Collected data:
——————

import Mathlib

/-!
# Pressure of a positive semidefinite transfer matrix: `det (1 + M^N) = ∏ (1 + μᵢ^N)` and
# `|log det (1 + M^N) / N − Σᵢ log max(μᵢ, 1)| ≤ (dim · log 2) / N`
(helpers for crux stmt-QuantumFields-9734, line `Sketch`, static route, stub `stub_heavyFrequencyGain`, Route B step B3:
the static defect slab and the free comparison are controlled by PRESSURES `p(M) = Σᵢ log max(μᵢ,1) = log ‖Γ(M)‖`; this file
gives the eigenvalue formula for `det (1 + M^N)` and the uniform rate at which `N⁻¹ log det (1 + M^N)` approaches `p(M)`.)
-/

namespace Summit.QuantumFields.QCD.Cruxes.CriticalLineDiamagnetism.ChessboardCellGain

open Matrix
open scoped BigOperators ComplexOrder MatrixOrder ComplexConjugate

/-- **Eigenvalue formula.** For `M ⪰ 0` with eigenvalues `μᵢ`: `det (1 + M^N) = ∏ᵢ (1 + μᵢ^N)` (a real number `≥ 1`). -/
theorem det_one_add_pow_eq : ∀ {k : Type} [Fintype k] [DecidableEq k] (M : Matrix k k ℂ) (hM : M.PosSemidef) (N : ℕ),
    (1 + M ^ N).det = ∏ i, (((1 + hM.1.eigenvalues i ^ N : ℝ)) : ℂ) := by
  intro k _ _ M hM N
  classical
  set U := hM.1.eigenvectorUnitary with hUdef
  set d : k → ℂ := RCLike.ofReal ∘ hM.1.eigenvalues with hd
  have hspec : M = Unitary.conjStarAlgAut ℂ (Matrix k k ℂ) U (diagonal d) := hM.1.spectral_theorem
  -- `1 + M^N` is the conjugate of `1 + (diagonal d)^N = diagonal (1 + d^N)`
  have hpow : 1 + M ^ N = Unitary.conjStarAlgAut ℂ (Matrix k k ℂ) U (diagonal fun i => 1 + d i ^ N) := by
    rw [hspec, ← map_pow, diagonal_pow, ← map_one (Unitary.conjStarAlgAut ℂ (Matrix k k ℂ) U), ← map_add]
    congr 1
    ext i j
    by_cases hij : i = j
    · subst hij; simp
    · simp [hij]
  rw [hpow, Unitary.conjStarAlgAut_apply, det_mul, det_mul, det_diagonal]
  have hUU : (U : Matrix k k ℂ).det * (star (U : Matrix k k ℂ)).det = 1 := by
    rw [← det_mul, Unitary.mul_star_self_of_mem U.prop, det_one]
  calc (U : Matrix k k ℂ).det * (∏ i, (1 + d i ^ N)) * (star (U : Matrix k k ℂ)).det
        = ((U : Matrix k k ℂ).det * (star (U : Matrix k k ℂ)).det) * ∏ i, (1 + d i ^ N) := by ring
    _ = ∏ i, (1 + d i ^ N) := by rw [hUU, one_mul]
    _ = ∏ i, (((1 + hM.1.eigenvalues i ^ N : ℝ)) : ℂ) := by
          refine Finset.prod_congr rfl fun i _ => ?_
          simp [hd]

/-- Elementary: for `0 ≤ μ` and `N ≥ 1`, `N·log max(μ,1) ≤ log (1 + μ^N) ≤ N·log max(μ,1) + log 2`. -/
theorem log_one_add_pow_bounds {μ : ℝ} (hμ : 0 ≤ μ) (N : ℕ) :
    (N : ℝ) * Real.log (max μ 1) ≤ Real.log (1 + μ ^ N) ∧
      Real.log (1 + μ ^ N) ≤ (N : ℝ) * Real.log (max μ 1) + Real.log 2 := by
  have hpow0 : 0 ≤ μ ^ N := pow_nonneg hμ N
  have hm1 : 1 ≤ max μ 1 := le_max_right _ _
  have hm0 : 0 < max μ 1 := lt_of_lt_of_le zero_lt_one hm1
  have hlogm : (N : ℝ) * Real.log (max μ 1) = Real.log ((max μ 1) ^ N) := by rw [Real.log_pow]
  have hμle : μ ^ N ≤ (max μ 1) ^ N := pow_le_pow_left₀ hμ (le_max_left _ _) N
  have h1le : (1 : ℝ) ≤ (max μ 1) ^ N := one_le_pow₀ hm1
  constructor
  · -- lower bound: `max(μ,1)^N ≤ 1 + μ^N`
    rw [hlogm]
    apply Real.log_le_log (pow_pos hm0 N)
    rcases le_total μ 1 with h | h
    · rw [max_eq_right h, one_pow]; linarith
    · rw [max_eq_left h]; linarith
  · -- upper bound: `1 + μ^N ≤ 2 · max(μ,1)^N`
    rw [hlogm, ← Real.log_mul (pow_ne_zero N hm0.ne') two_ne_zero]
    apply Real.log_le_log (by linarith)
    linarith

/-- **Pressure limit with a uniform rate.** For `M ⪰ 0` with eigenvalues `μᵢ` and `N ≥ 1`:
`|log det (1 + M^N) / N − Σᵢ log max(μᵢ, 1)| ≤ (#k · log 2) / N`. -/
theorem pressureLimit : ∀ {k : Type} [Fintype k] [DecidableEq k] (M : Matrix k k ℂ) (hM : M.PosSemidef) (N : ℕ), 0 < N →
    |Real.log (((1 + M ^ N).det).re) / N - ∑ i, Real.log (max (hM.1.eigenvalues i) 1)| ≤
      (Fintype.card k : ℝ) * Real.log 2 / N := by
  intro k _ _ M hM N hN
  classical
  have hdet := det_one_add_pow_eq M hM N
  have hre : ((1 + M ^ N).det).re = ∏ i, (1 + hM.1.eigenvalues i ^ N) := by
    rw [hdet, ← Complex.ofReal_prod, Complex.ofReal_re]
  have hpos : ∀ i, 0 < 1 + hM.1.eigenvalues i ^ N := fun i =>
    lt_of_lt_of_le zero_lt_one (le_add_of_nonneg_right (pow_nonneg (hM.eigenvalues_nonneg i) N))
  have hlog : Real.log (((1 + M ^ N).det).re) = ∑ i, Real.log (1 + hM.1.eigenvalues i ^ N) := by
    rw [hre, Real.log_prod]
    intro i _; exact (hpos i).ne'
  have hNpos : (0 : ℝ) < N := by exact_mod_cast hN
  -- sum the elementary two-sided bounds
  have hlow : (N : ℝ) * ∑ i, Real.log (max (hM.1.eigenvalues i) 1) ≤ ∑ i, Real.log (1 + hM.1.eigenvalues i ^ N) := by
    rw [Finset.mul_sum]
    exact Finset.sum_le_sum fun i _ => (log_one_add_pow_bounds (hM.eigenvalues_nonneg i) N).1
  have hup : ∑ i, Real.log (1 + hM.1.eigenvalues i ^ N) ≤
      (N : ℝ) * ∑ i, Real.log (max (hM.1.eigenvalues i) 1) + (Fintype.card k : ℝ) * Real.log 2 := by
    calc ∑ i, Real.log (1 + hM.1.eigenvalues i ^ N)
          ≤ ∑ i, ((N : ℝ) * Real.log (max (hM.1.eigenvalues i) 1) + Real.log 2) :=
            Finset.sum_le_sum fun i _ => (log_one_add_pow_bounds (hM.eigenvalues_nonneg i) N).2
      _ = (N : ℝ) * ∑ i, Real.log (max (hM.1.eigenvalues i) 1) + (Fintype.card k : ℝ) * Real.log 2 := by
            rw [Finset.sum_add_distrib, Finset.mul_sum, Finset.sum_const, nsmul_eq_mul, Finset.card_univ]
  rw [hlog, abs_le]
  constructor
  · -- lower
    have : ∑ i, Real.log (max (hM.1.eigenvalues i) 1) ≤ (∑ i, Real.log (1 + hM.1.eigenvalues i ^ N)) / N := by
      rw [le_div_iff₀ hNpos]; linarith
    have h2 : 0 ≤ (Fintype.card k : ℝ) * Real.log 2 / N :=
      div_nonneg (mul_nonneg (Nat.cast_nonneg _) (Real.log_nonneg one_le_two)) hNpos.le
    linarith
  · -- upper
    have : (∑ i, Real.log (1 + hM.1.eigenvalues i ^ N)) / N ≤
        ∑ i, Real.log (max (hM.1.eigenvalues i) 1) + (Fintype.card k : ℝ) * Real.log 2 / N := by
      rw [div_le_iff₀ hNpos, add_mul, div_mul_cancel₀ _ hNpos.ne']
      linarith
    linarith

end Summit.QuantumFields.QCD.Cruxes.CriticalLineDiamagnetism.ChessboardCellGain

——————

### Aim of the exercise:
Restate word for word the lines of the data above, starting at the line containing "div_nonneg (mul_nonneg (Nat.cast_nonneg" and ending at the line containing "have : (∑ i, Real.log", both included, and nothing more.

### Answer space:
      div_nonneg (mul_nonneg (Nat.cast_nonneg _) (Real.log_nonneg one_le_two)) hNpos.le
    linarith
  · -- upper
    have : (∑ i, Real.log (1 + hM.1.eigenvalues i ^ N)) / N ≤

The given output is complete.